Are Smaller Businesses Missing Out on the AI Revolution?
Naturally, the small-to-medium enterprise (SME) wants to enjoy the same opportunities artificial intelligence provides large companies. Unfortunately, when it comes to data scientists and programming talent, a skills gap makes AI projects a riskier project for smaller shops.
Does this mean the SME is stuck on the sidelines of the AI revolution?
These smaller firms often partner with software engineering services firms for “traditional” development projects. Is this same approach applicable with AI or ML-based initiatives? Answering this question becomes easier when understanding where AI projects fail at smaller businesses.
The Six Most Common Reasons AI Projects Fail at a SMEs
- Stakeholder Buy-In and Support: In a similar manner as large enterprises, stakeholder support plays an essential role in the success of any small business technology initiative, especially with a new innovation like AI. The complexity and overall cost of these projects requires buy-in from the entire executive team. Remember, AI projects require a focused effort and investment in resources.

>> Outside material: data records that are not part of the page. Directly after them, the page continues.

/-- `(28 | 45)`, minimal rank `9`: after the Levi kills every profile has `i = 0` (profiles [(0, 0), (0, 9)]), against the non-vanishing lemma. [cite: Ribet1983, Thm. 3] [cite: Gordon1997, Thm. 6.3 (3)]
[cite: Deligne1982HodgeCycles, I §3 Prop. 3.4, 3.6] [cite: GoodmanWallachGTM255, §4.1.1] -/
theorem UnitaryTwentyEightFortyFive.no_minRank_9 [FiniteDimensional ℂ W] {𝔊 : Submodule ℂ (Module.End ℂ W)}
    (hbr : ∀ Y ∈ 𝔊, ∀ Z ∈ 𝔊, Y * Z - Z * Y ∈ 𝔊)
    (hirr : ∀ U : Submodule ℂ W, (∀ A ∈ 𝔊, ∀ u ∈ U, A u ∈ U) → U = ⊥ ∨ U = ⊤)
    {Θ : Module.End ℂ W} (hΘ : Θ ∈ 𝔊) (hΘΘ : Θ * Θ = 1)
    {P Q : Submodule ℂ W} (hP : ∀ x, x ∈ P ↔ Θ x = x) (hQ : ∀ x, x ∈ Q ↔ Θ x = -x)
    (hP28 : Module.finrank ℂ P = 28) (hQ45 : Module.finrank ℂ Q = 45)
    {s : W → W → ℂ} (hadd : ∀ x y z, s (x + y) z = s x z + s y z)
    (hsmul : ∀ (c : ℂ) (x y : W), s (c • x) y = c * s x y) (hsymm : ∀ x y, s y x = starRingEnd ℂ (s x y))
    (hPQ : ∀ p ∈ P, ∀ q ∈ Q, s p q = 0) (hdefP : ∀ p ∈ P, s p p = 0 → p = 0) (hdefQ : ∀ q ∈ Q, s q q = 0 → q = 0)
    (hadj : ∀ X ∈ 𝔊, ∃ Y ∈ 𝔊, ∀ x y, s (X x) y = s x (Y y))
    (hS : ∀ B' ∈ 𝔊, Θ * B' = B' → B' * Θ = -B' →
      Module.finrank ℂ (LinearMap.range B') = 0 ∨ Module.finrank ℂ (LinearMap.range B') = 9 ∨ Module.finrank ℂ (LinearMap.range B') = 10 ∨ Module.finrank ℂ (LinearMap.range B') = 12 ∨ Module.finrank ℂ (LinearMap.range B') = 14 ∨ Module.finrank ℂ (LinearMap.range B') = 15 ∨ Module.finrank ℂ (LinearMap.range B') = 16 ∨ Module.finrank ℂ (LinearMap.range B') = 17 ∨ Module.finrank ℂ (LinearMap.range B') = 18 ∨ Module.finrank ℂ (LinearMap.range B') = 19 ∨ Module.finrank ℂ (LinearMap.range B') = 20 ∨ Module.finrank ℂ (LinearMap.range B') = 21 ∨ Module.finrank ℂ (LinearMap.range B') = 22 ∨ Module.finrank ℂ (LinearMap.range B') = 23 ∨ Module.finrank ℂ (LinearMap.range B') = 24 ∨ Module.finrank ℂ (LinearMap.range B') = 25 ∨ Module.finrank ℂ (LinearMap.range B') = 26 ∨ Module.finrank ℂ (LinearMap.range B') = 27 ∨ Module.finrank ℂ (LinearMap.range B') = 28)
    {B : Module.End ℂ W} (hB : B ∈ 𝔊) (hΘB : Θ * B = B) (hBΘ : B * Θ = -B)
    (hr : Module.finrank ℂ (LinearMap.range B) = 9) : False := by
  classical
  have hsU : ∀ U : Submodule ℂ W, ∀ x y z : U, s ((x + y : U) : W) z = s (x : W) z + s (y : W) z :=
    fun U x y z => by simp only [Submodule.coe_add, hadd]
  have hsmU : ∀ U : Submodule ℂ W, ∀ (c : ℂ) (x y : U), s ((c • x : U) : W) y = c * s (x : W) y :=
    fun U c x y => by simp only [Submodule.coe_smul, hsmul]
  have hno1 : ∀ B' ∈ 𝔊, Θ * B' = B' → B' * Θ = -B' → Module.finrank ℂ (LinearMap.range B') ≠ 1 := by
    intro B' hB' hΘB' hB'Θ h1
    rcases hS B' hB' hΘB' hB'Θ with h | h | h | h | h | h | h | h | h | h | h | h | h | h | h | h | h | h | h <;> omega
  have hmin : ∀ Y ∈ 𝔊, Θ * Y = Y → Y * Θ = -Y → Y ≠ 0 → 9 ≤ Module.finrank ℂ (LinearMap.range Y) := by
    intro Y hY hΘY hYΘ hY0
    have h0 : Module.finrank ℂ (LinearMap.range Y) ≠ 0 := fun h =>
      hY0 (LinearMap.range_eq_bot.1 (Submodule.finrank_eq_zero.1 h))
    rcases hS Y hY hΘY hYΘ with h | h | h | h | h | h | h | h | h | h | h | h | h | h | h | h | h | h | h <;> omega
  have hmin' : ∀ Z ∈ 𝔊, Θ * Z = Z → Z * Θ = -Z → Z ≠ 0 → Module.finrank ℂ (LinearMap.range B) ≤ Module.finrank ℂ (LinearMap.range Z) := by
    rw [hr]; exact hmin
  obtain ⟨ι, Um, Up, PU, QU, Lm, ιm, Pm, Qm, Lp, ιp, Pp, Qp, hιmem, hιι, hιΘ, hιs, hUm, hUp, hfinUm, hfinUp,
    hPM, hQM, hPU, hQU, hrangeP, hPUP, hQUQ, hfinQM, hfinPU, hfinQU, hLm, hLp,
    hιmapply, hPmmem, hQmmem, hbrLm, hirrLm, hιmmem, hιmιm, hPm, hQm, hfinPm, hfinQm, hPmQm, hdefPm, hdefQm, hadjLm,
    hιpapply, hPpmem, hQpmem, hbrLp, hirrLp, hιpmem, hιpιp, hPp, hQp, hfinPp, hfinQp, hPpQp, hdefPp, hdefQp, hadjLp,
    hsplit⟩ :=
    UnitaryLeviSetup.exists_levi_pair hbr hirr hΘ hΘΘ hP hQ hadd hsymm hPQ hdefP hdefQ hadj hB hΘB hBΘ
  have hdich : ∀ X ∈ 𝔊, Θ * X = X → X * Θ = -X → X * ι = ι * X →
      Module.finrank ℂ (Up.map X) + Module.finrank ℂ (Um.map X) ≤ Module.finrank ℂ (LinearMap.range B) ∨
        (9 ≤ Module.finrank ℂ (Up.map X) ∧ 9 ≤ Module.finrank ℂ (Um.map X)) := fun X hX hΘX hXΘ hXc =>
    UnitaryLeviSetup.profile_dichotomy hbr hΘΘ hP hQ hadd hsymm hPQ hdefP hdefQ hadj hmin hB hΘB hBΘ hιι hιΘ hιs hUm hUp
      hPM hQM hQU hfinQU hrangeP hX hΘX hXΘ hXc
  have hfinQU' := hfinQU
  rw [hr] at hfinQM hfinPU hfinQU hfinPm hfinQm hfinPp hfinQp hsplit hdich
  rw [hQ45] at hfinQM hfinQm hfinUm
  rw [hP28] at hfinPU hfinPp hfinUp
  have hcm : ∀ Z : Module.End ℂ W, Z * ι = ι * Z → ∀ x ∈ Um, Z x ∈ Um := fun Z hZ x hx =>
    (hUm _).2 (by rw [← Module.End.mul_apply, ← hZ, Module.End.mul_apply, (hUm x).1 hx, map_neg])
  have hcp : ∀ Z : Module.End ℂ W, Z * ι = ι * Z → ∀ x ∈ Up, Z x ∈ Up := fun Z hZ x hx =>
    (hUp _).2 (by rw [← Module.End.mul_apply, ← hZ, Module.End.mul_apply, (hUp x).1 hx])
  have hfullm_of : Lm = ⊤ → False := fun h =>
    UnitaryLeviSetup.false_of_full_larger hbr hΘΘ hno1 hιι hιΘ hUm hUp (by omega) (by omega) hPM hQM (by omega)
      (by omega) hLm h
  have hkillm1 : ∀ X ∈ 𝔊, Θ * X = X → X * Θ = -X → X * ι = ι * X → Module.finrank ℂ (Um.map X) ≠ 1 := by
    intro X hX hΘX hXΘ hXc h1
    obtain ⟨hxmem, hιmx, hxιm, hxrk⟩ := UnitaryLeviSetup.restrict_mem hcm hLm hιmapply X hX hΘX hXΘ hXc
    rw [h1] at hxrk
    exact hfullm_of (UnitaryRankOneRaise.eq_top_of_rankOne_raise hbrLm hirrLm hιmmem hιmιm hPm hQm
      (s := fun v w : Um => s (v : W) w) (hsU Um) (fun v w => hsymm v w) hPmQm hdefPm hdefQm hadjLm hxmem hιmx hxιm
      hxrk (by omega) (by omega) (by omega))
  have hkillm5 : ∀ X ∈ 𝔊, Θ * X = X → X * Θ = -X → X * ι = ι * X → Module.finrank ℂ (Um.map X) ≠ 5 := by
    intro X hX hΘX hXΘ hXc h5
    obtain ⟨hxmem, hιmx, hxιm, hxrk⟩ := UnitaryLeviSetup.restrict_mem hcm hLm hιmapply X hX hΘX hXΘ hXc
    rw [h5] at hxrk
    refine hfullm_of (UnitaryDoubleLevi.eq_top_of_raise_of_core hbrLm hirrLm hιmmem hιmιm hPm hQm
      (s := fun v w : Um => s (v : W) w) (hsU Um) (fun v w => hsymm v w) hPmQm hdefPm hdefQm hadjLm hxmem hιmx hxιm
      (by rw [hxrk]; omega) (by omega) (by omega)
      fun U' 𝔩' ι' P' Q' hbr𝔩' hirr𝔩' hι' hι'ι' hP' hQ' hfinP' hfinQ' hP'Q' hdefP' hdefQ' hadj𝔩' => ?_)
    rw [hxrk] at hfinP' hfinQ'
    exact UnitaryFive.eq_top_of_smul hbr𝔩' hirr𝔩' hι' hι'ι' hP' hQ' hfinP' (by omega) (s := fun x y : U' => s ((x : Um) : W) y) (fun x y z => by simp only [Submodule.coe_add, hadd]) (fun c x y => by simp only [Submodule.coe_smul, hsmul]) (fun x y => hsymm _ _) hP'Q' hdefP' hdefQ' hadj𝔩'
  have hkillm7 : ∀ X ∈ 𝔊, Θ * X = X → X * Θ = -X → X * ι = ι * X → Module.finrank ℂ (Um.map X) ≠ 7 := by
    intro X hX hΘX hXΘ hXc h7
    obtain ⟨hxmem, hιmx, hxιm, hxrk⟩ := UnitaryLeviSetup.restrict_mem hcm hLm hιmapply X hX hΘX hXΘ hXc
    rw [h7] at hxrk
    refine hfullm_of (UnitaryDoubleLevi.eq_top_of_raise_of_core hbrLm hirrLm hιmmem hιmιm hPm hQm
      (s := fun v w : Um => s (v : W) w) (hsU Um) (fun v w => hsymm v w) hPmQm hdefPm hdefQm hadjLm hxmem hιmx hxιm
      (by rw [hxrk]; omega) (by omega) (by omega)
      fun U' 𝔩' ι' P' Q' hbr𝔩' hirr𝔩' hι' hι'ι' hP' hQ' hfinP' hfinQ' hP'Q' hdefP' hdefQ' hadj𝔩' => ?_)
    rw [hxrk] at hfinP' hfinQ'
    exact UnitarySeven.eq_top_of_smul hbr𝔩' hirr𝔩' hι' hι'ι' hP' hQ' hfinP' (by omega) (s := fun x y : U' => s ((x : Um) : W) y) (fun x y z => by simp only [Submodule.coe_add, hadd]) (fun c x y => by simp only [Submodule.coe_smul, hsmul]) (fun x y => hsymm _ _) hP'Q' hdefP' hdefQ' hadj𝔩'
  have hfullp_of : Lp = ⊤ → False := by
    intro hLptop
    obtain ⟨T2, hιT2, hT2ι, hT2r⟩ := UnitaryRaisingSpace.exists_raise_finrank_range_eq hιpιp hPp hQp (k := 2)
      (by omega) (by omega)
    obtain ⟨X2, hX2, hΘX2, hX2Θ, hX2c, hX2Up⟩ := UnitaryLeviSetup.exists_lift hbr hΘ hΘΘ hcp hιΘ hLp hιpapply T2
      (by rw [hLptop]; exact Submodule.mem_top) hιT2 hT2ι
    rw [hT2r] at hX2Up
    obtain ⟨hs2, hi2, hi2', hj2, hj2'⟩ := hsplit X2 hΘX2 hX2Θ hX2c
    have hrk2 := hS X2 hX2 hΘX2 hX2Θ
    have hd2 := hdich X2 hX2 hΘX2 hX2Θ hX2c
    rw [hs2] at hrk2
    rw [hX2Up] at hrk2 hd2
    have hk_hkillm7 := hkillm7 X2 hX2 hΘX2 hX2Θ hX2c
    omega
  have hkillp1 : ∀ X ∈ 𝔊, Θ * X = X → X * Θ = -X → X * ι = ι * X → Module.finrank ℂ (Up.map X) ≠ 1 := by
    intro X hX hΘX hXΘ hXc h1
    obtain ⟨hymem, hιpy, hyιp, hyrk⟩ := UnitaryLeviSetup.restrict_mem hcp hLp hιpapply X hX hΘX hXΘ hXc
    rw [h1] at hyrk
    exact hfullp_of (UnitaryRankOneRaise.eq_top_of_rankOne_raise hbrLp hirrLp hιpmem hιpιp hPp hQp
      (s := fun v w : Up => s (v : W) w) (hsU Up) (fun v w => hsymm v w) hPpQp hdefPp hdefQp hadjLp hymem hιpy hyιp
      hyrk (by omega) (by omega) (by omega))
  have hkillp3 : ∀ X ∈ 𝔊, Θ * X = X → X * Θ = -X → X * ι = ι * X → Module.finrank ℂ (Up.map X) ≠ 3 := by
    intro X hX hΘX hXΘ hXc h3
    obtain ⟨hymem, hιpy, hyιp, hyrk⟩ := UnitaryLeviSetup.restrict_mem hcp hLp hιpapply X hX hΘX hXΘ hXc
    rw [h3] at hyrk
    refine hfullp_of (UnitaryDoubleLevi.eq_top_of_raise_of_core' hbrLp hirrLp hιpmem hιpιp hPp hQp
      (s := fun v w : Up => s (v : W) w) (hsU Up) (fun v w => hsymm v w) hPpQp hdefPp hdefQp hadjLp hymem hιpy hyιp
      (by rw [hyrk]; omega) (by omega) (by omega)
      fun U' 𝔩' ι' P' Q' hbr𝔩' hirr𝔩' hι' hι'ι' hP' hQ' hfinP' hfinQ' hP'Q' hdefP' hdefQ' hadj𝔩' => ?_)
    rw [hyrk] at hfinP' hfinQ'
    exact UnitaryThreeCoprime.eq_top hbr𝔩' hirr𝔩' hι' hι'ι' hP' hQ' hfinP' (by omega) (s := fun x y : U' => s ((x : Up) : W) y) (fun x y z => by simp only [Submodule.coe_add, hadd]) (fun x y => hsymm _ _) hP'Q' hdefP' hdefQ' hadj𝔩'
  have hkillp5 : ∀ X ∈ 𝔊, Θ * X = X → X * Θ = -X → X * ι = ι * X → Module.finrank ℂ (Up.map X) ≠ 5 := by
    intro X hX hΘX hXΘ hXc h5
    obtain ⟨hymem, hιpy, hyιp, hyrk⟩ := UnitaryLeviSetup.restrict_mem hcp hLp hιpapply X hX hΘX hXΘ hXc
    rw [h5] at hyrk
    refine hfullp_of (UnitaryDoubleLevi.eq_top_of_raise_of_core' hbrLp hirrLp hιpmem hιpιp hPp hQp
      (s := fun v w : Up => s (v : W) w) (hsU Up) (fun v w => hsymm v w) hPpQp hdefPp hdefQp hadjLp hymem hιpy hyιp
      (by rw [hyrk]; omega) (by omega) (by omega)
      fun U' 𝔩' ι' P' Q' hbr𝔩' hirr𝔩' hι' hι'ι' hP' hQ' hfinP' hfinQ' hP'Q' hdefP' hdefQ' hadj𝔩' => ?_)
    rw [hyrk] at hfinP' hfinQ'
    exact UnitaryFive.eq_top_of_smul hbr𝔩' hirr𝔩' hι' hι'ι' hP' hQ' hfinP' (by omega) (s := fun x y : U' => s ((x : Up) : W) y) (fun x y z => by simp only [Submodule.coe_add, hadd]) (fun c x y => by simp only [Submodule.coe_smul, hsmul]) (fun x y => hsymm _ _) hP'Q' hdefP' hdefQ' hadj𝔩'
  have hkillp6 : ∀ X ∈ 𝔊, Θ * X = X → X * Θ = -X → X * ι = ι * X → Module.finrank ℂ (Up.map X) ≠ 6 := by
    intro X hX hΘX hXΘ hXc h6
    obtain ⟨hymem, hιpy, hyιp, hyrk⟩ := UnitaryLeviSetup.restrict_mem hcp hLp hιpapply X hX hΘX hXΘ hXc
    rw [h6] at hyrk
    refine hfullp_of (UnitaryDoubleLevi.eq_top_of_raise_of_core' hbrLp hirrLp hιpmem hιpιp hPp hQp
      (s := fun v w : Up => s (v : W) w) (hsU Up) (fun v w => hsymm v w) hPpQp hdefPp hdefQp hadjLp hymem hιpy hyιp
      (by rw [hyrk]; omega) (by omega) (by omega)
      fun U' 𝔩' ι' P' Q' hbr𝔩' hirr𝔩' hι' hι'ι' hP' hQ' hfinP' hfinQ' hP'Q' hdefP' hdefQ' hadj𝔩' => ?_)
    rw [hyrk] at hfinP' hfinQ'
    exact UnitarySix.eq_top_of_smul hbr𝔩' hirr𝔩' hι' hι'ι' hP' hQ' hfinP' ⟨6, by omega⟩ (by omega) (s := fun x y : U' => s ((x : Up) : W) y) (fun x y z => by simp only [Submodule.coe_add, hadd]) (fun c x y => by simp only [Submodule.coe_smul, hsmul]) (fun x y => hsymm _ _) hP'Q' hdefP' hdefQ' hadj𝔩'
  have hkillp7 : ∀ X ∈ 𝔊, Θ * X = X → X * Θ = -X → X * ι = ι * X → Module.finrank ℂ (Up.map X) ≠ 7 := by
    intro X hX hΘX hXΘ hXc h7
    obtain ⟨hymem, hιpy, hyιp, hyrk⟩ := UnitaryLeviSetup.restrict_mem hcp hLp hιpapply X hX hΘX hXΘ hXc
    rw [h7] at hyrk
    refine hfullp_of (UnitaryDoubleLevi.eq_top_of_raise_of_core' hbrLp hirrLp hιpmem hιpιp hPp hQp
      (s := fun v w : Up => s (v : W) w) (hsU Up) (fun v w => hsymm v w) hPpQp hdefPp hdefQp hadjLp hymem hιpy hyιp
      (by rw [hyrk]; omega) (by omega) (by omega)
      fun U' 𝔩' ι' P' Q' hbr𝔩' hirr𝔩' hι' hι'ι' hP' hQ' hfinP' hfinQ' hP'Q' hdefP' hdefQ' hadj𝔩' => ?_)
    rw [hyrk] at hfinP' hfinQ'
    exact UnitarySeven.eq_top_of_smul hbr𝔩' hirr𝔩' hι' hι'ι' hP' hQ' hfinP' (by omega) (s := fun x y : U' => s ((x : Up) : W) y) (fun x y z => by simp only [Submodule.coe_add, hadd]) (fun c x y => by simp only [Submodule.coe_smul, hsmul]) (fun x y => hsymm _ _) hP'Q' hdefP' hdefQ' hadj𝔩'
  have hkillp9 : ∀ X ∈ 𝔊, Θ * X = X → X * Θ = -X → X * ι = ι * X → Module.finrank ℂ (Up.map X) ≠ 9 := by
    intro X hX hΘX hXΘ hXc h9
    obtain ⟨hymem, hιpy, hyιp, hyrk⟩ := UnitaryLeviSetup.restrict_mem hcp hLp hιpapply X hX hΘX hXΘ hXc
    rw [h9] at hyrk
    refine hfullp_of (UnitaryDoubleLevi.eq_top_of_raise_of_core' hbrLp hirrLp hιpmem hιpιp hPp hQp
      (s := fun v w : Up => s (v : W) w) (hsU Up) (fun v w => hsymm v w) hPpQp hdefPp hdefQp hadjLp hymem hιpy hyιp
      (by rw [hyrk]; omega) (by omega) (by omega)
      fun U' 𝔩' ι' P' Q' hbr𝔩' hirr𝔩' hι' hι'ι' hP' hQ' hfinP' hfinQ' hP'Q' hdefP' hdefQ' hadj𝔩' => ?_)
    rw [hyrk] at hfinP' hfinQ'
    exact UnitaryNineTen.eq_top_of_smul hbr𝔩' hirr𝔩' hι' hι'ι' hP' hQ' hfinP' (by omega) (s := fun x y : U' => s ((x : Up) : W) y) (fun x y z => by simp only [Submodule.coe_add, hadd]) (fun c x y => by simp only [Submodule.coe_smul, hsmul]) (fun x y => hsymm _ _) hP'Q' hdefP' hdefQ' hadj𝔩'
  have hprof : ∀ X ∈ 𝔊, Θ * X = X → X * Θ = -X → X * ι = ι * X →
      (Module.finrank ℂ (Up.map X) = 0 ∧ Module.finrank ℂ (Um.map X) = 0) ∨
        (Module.finrank ℂ (Up.map X) = 0 ∧ Module.finrank ℂ (Um.map X) = 9) := by
    intro X hX hΘX hXΘ hXc
    obtain ⟨hs, hi, hi', hj, hj'⟩ := hsplit X hΘX hXΘ hXc
    have hkillm1' := hkillm1 X hX hΘX hXΘ hXc
    have hkillm5' := hkillm5 X hX hΘX hXΘ hXc
    have hkillm7' := hkillm7 X hX hΘX hXΘ hXc
    have hkillp1' := hkillp1 X hX hΘX hXΘ hXc
    have hkillp3' := hkillp3 X hX hΘX hXΘ hXc
    have hkillp5' := hkillp5 X hX hΘX hXΘ hXc
    have hkillp6' := hkillp6 X hX hΘX hXΘ hXc
    have hkillp7' := hkillp7 X hX hΘX hXΘ hXc
    have hkillp9' := hkillp9 X hX hΘX hXΘ hXc
    have hrk := hS X hX hΘX hXΘ
    have hd := hdich X hX hΘX hXΘ hXc
    rw [hs] at hrk
    generalize Module.finrank ℂ ↥(Submodule.map X Um) = jj at *
    have hjle : jj ≤ 9 := by omega
    interval_cases jj
    · exact Or.inl ⟨by omega, rfl⟩
    · exact (hkillm1' rfl).elim
    · exfalso; omega
    · exfalso; omega
    · exfalso; omega
    · exact (hkillm5' rfl).elim
    · exfalso; omega
    · exact (hkillm7' rfl).elim
    · exfalso; omega
    · exact Or.inr (⟨by omega, rfl⟩)
  obtain ⟨⟨p, hp⟩, hp0⟩ := Module.finrank_pos_iff_exists_ne_zero.1 (show 0 < Module.finrank ℂ PU by omega)
  obtain ⟨⟨q, hq⟩, hq0⟩ := Module.finrank_pos_iff_exists_ne_zero.1 (show 0 < Module.finrank ℂ QU by omega)
  obtain ⟨X₀, hX₀, hΘX₀, hX₀Θ, hX₀c, c₀, hιc₀, -, hX₀c0⟩ :=
    UnitaryLeviFull.exists_raise_commute_apply_ne_zero hbr hirr hΘ hΘΘ hQ hιmem hιι hιΘ hUm hUp
      ⟨p, fun h => hp0 (Subtype.ext h), ((hPU p).1 hp).1, ((hPU p).1 hp).2⟩
      ⟨q, fun h => hq0 (Subtype.ext h), ((hQU q).1 hq).1, ((hQU q).1 hq).2⟩
  have hX₀i : Module.finrank ℂ (Up.map X₀) ≠ 0 := fun h0 => by
    have hmem : X₀ c₀ ∈ Up.map X₀ := Submodule.mem_map_of_mem ((hUp c₀).2 hιc₀)
    rw [Submodule.finrank_eq_zero.1 h0, Submodule.mem_bot] at hmem
    exact hX₀c0 hmem
  have hp0 := hprof X₀ hX₀ hΘX₀ hX₀Θ hX₀c
  omega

- Poorly Defined Goals: Clear and actionable goals remain a critical aspect of successful technology projects. Tangible business goals must be detailed before any AI project begins. Anything less risks project failure and the loss of any investment.
- An AI Skills Gap at The SME: Having technology professionals experienced in AI and machine learning naturally ensures a successful project outcome. However, it remains difficult for an SME to find a ML expert with tangible experience in a tech job market, where these professionals are in high demand. Partnering with an AI consulting firm with the right range of competencies makes sense to close any skills gap.

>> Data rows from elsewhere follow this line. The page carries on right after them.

import Literature.NumberTheory.Sieve.IwaniecAlmostPrimesProp2Prep
import HarnessLib

/-!
# Iwaniec (1978), Proposition 2 (upper bound) from Lemma 2 and the Corollary of Proposition 1 — PROVED

H. Iwaniec, *Almost-primes represented by quadratic polynomials*, Invent. Math. **47** (1978)
171–188, Proposition 2 (p. 185) and its proof (pp. 185–186)
[cite: IwaniecInventiones1978, Proposition 2].  Given the two named inputs of the first file —
`lemma2_bilinearSieve` (Acta Arith. 37 (1980), Theorem 1) and `proposition1_corollary` (level of
distribution `x^{16/15}` for `n² + 1`) — and Mertens' theorem for `ρ` in the two forms
`hK` (condition (1) of Lemma 2 for `ω = ρ`) and `hM2` (tail form of Mertens II), both PROVED in
`IwaniecAlmostPrimesMertens.lean`, this file proves

* `proposition2_upper_of : lemma2_bilinearSieve → proposition1_corollary → hK → hM2 →
   proposition2_upper` — the upper half of Proposition 2 exactly as vendored in the first file.

The lower half at a constant sieving level (`proposition2_lower_const_of`, all that §6 uses) is the
sequel `IwaniecAlmostPrimesProp2Lower.lean`; the infrastructure is `IwaniecAlmostPrimesProp2Prep.lean`.

Proof (pp. 185–186, made explicit).  Given `ε` (WLOG `ε < 1`; for `ε ≥ 1` the range
`q < x^{1−ε}` is empty) put `ε' = ε/1000`, `ε₂ = ε/4`, `N = x^{1/15−ε'}`, and for `q` with
`2^i ≤ q < 2^{i+1}` put `M = x^{1−4ε'}/2^{i+1}` (so `qM ≤ x^{1−4ε'}`, `M ≥ 2`, and
`log(y/q) − 6ε' log x ≤ log MN ≤ log(y/q)`); Lemma 2 is applied to `ℬ = 𝒜_q`, `X = ρ(q)x/q`,
`ω = ρ` (`lemma2_multisetAq`) with these `M, N, ε₂` — its coefficients then depend on `(x, i)`
only — at the level `u = min(Z_c, (MN)^{1/2})`, `Z_c = z 2^j ≤ z_q < 2Z_c`, using
`S(𝒜_q, z_q) ≤ S(𝒜_q, u)`.  The main terms are compared with the target by `main_term_upper`,
`densityProd_level_le` (`E = O(ε)` by `eventually_E_small`); summing, the factor
`∑ c_q ρ(q)/q ≤ e²/γ` (`eventually_sum_rough_rho_div_le`) turns the per-`q` error `O_γ(ε)` into
the additive `O_γ(ε)`.  The remainders are grouped by the class `(i, j)` (at most
`(⌊log₂ x⌋ + 1)²` classes); in a class and for each of the `< exp(8ε₂⁻³)` bilinear forms the pairs
`(q, m)` inject into `m' = qm < x^{1−4ε'}` (`abs_remainder_class_le`), so the Corollary of
Proposition 1 (with `ε'`) bounds the class by `C(ε') x^{1−ε'}`, and
`(⌊log₂ x⌋+1)² exp(8ε₂⁻³) C(ε') x^{1−ε'} ≤ ε V(z) x` for large `x`
(`eventually_classes_remainder_le`).

The constants: `C_γ = (C₃ + c₀ C₄) e²/γ + 1` with `C₃ = 10(G_max + 4L_G/γ)` (`G = sF`,
Lipschitz constant and bound on `[1/10, 16/(15γ)+2]`) and `C₄ = 1/γ + 33`.

## References

* H. Iwaniec, Invent. Math. 47 (1978) 171–188, §5 (`IwaniecInventiones1978`).
* H. Iwaniec, Acta Arith. 37 (1980) 307–320, Theorem 1 (`IwaniecActaArith1980b`).
-/

open Finset Real Polynomial Filter
open scoped Topology

noncomputable section

namespace Literature.NumberTheory.Sieve.Iwaniec1978

/-! ### Proposition 2, upper bound, from Lemma 2 and the Corollary of Proposition 1 -/

/-- `C ≥ 0` in the Corollary of Proposition 1 (apply it to `b = 0`). [folklore] -/
theorem prop1_corollary_const_nonneg {ε' C : ℝ}
    (hC : ∀ (x : ℝ) (b : ℕ → ℝ), 2 ≤ x → (∀ n, |b n| ≤ 1) → (∀ n, ¬ Squarefree n → b n = 0) →
      ∑ m ∈ Finset.Ico 1 ⌈x ^ (1 - 4 * ε')⌉₊, |bilinearB x b m (x ^ (1 / 15 - ε'))| ≤
        C * x ^ (1 - ε')) : 0 ≤ C := by
  have h := hC 2 (fun _ => 0) le_rfl (by simp) (by simp)
  have h0 : ∑ m ∈ Finset.Ico 1 ⌈(2 : ℝ) ^ (1 - 4 * ε')⌉₊,
      |bilinearB 2 (fun _ => (0 : ℝ)) m ((2 : ℝ) ^ (1 / 15 - ε'))| = 0 := by
    refine Finset.sum_eq_zero fun m _ => ?_
    simp [bilinearB]
  rw [h0] at h
  have : (0 : ℝ) < (2 : ℝ) ^ (1 - ε') := Real.rpow_pos_of_pos two_pos _
  exact (mul_nonneg_iff_of_pos_right this).mp h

- Not Having The Right Data: An AI or machine learning project without the right data is a risky proposition. Finding actionable business information within masses of data is a goal of many AI initiatives. Ensuring the project team gets access to the data (and metadata) they need, is essential to successfully complete the project.
- Poorly Defined Project Metrics: In a similar manner as goals, AI projects require clearly defined metrics to track the efficacy of the undertaking. These measurables need to be determined for both the business and technical aspects of the project. Being able to easily report on project metrics helps inform stakeholders on the status of the project.
- Deploying Prototypes Into Production: The nuts and bolts of moving an AI project into production really requires the combined expertise of the data science and software development teams leveraging their skills and best practices to successfully release a scalable product.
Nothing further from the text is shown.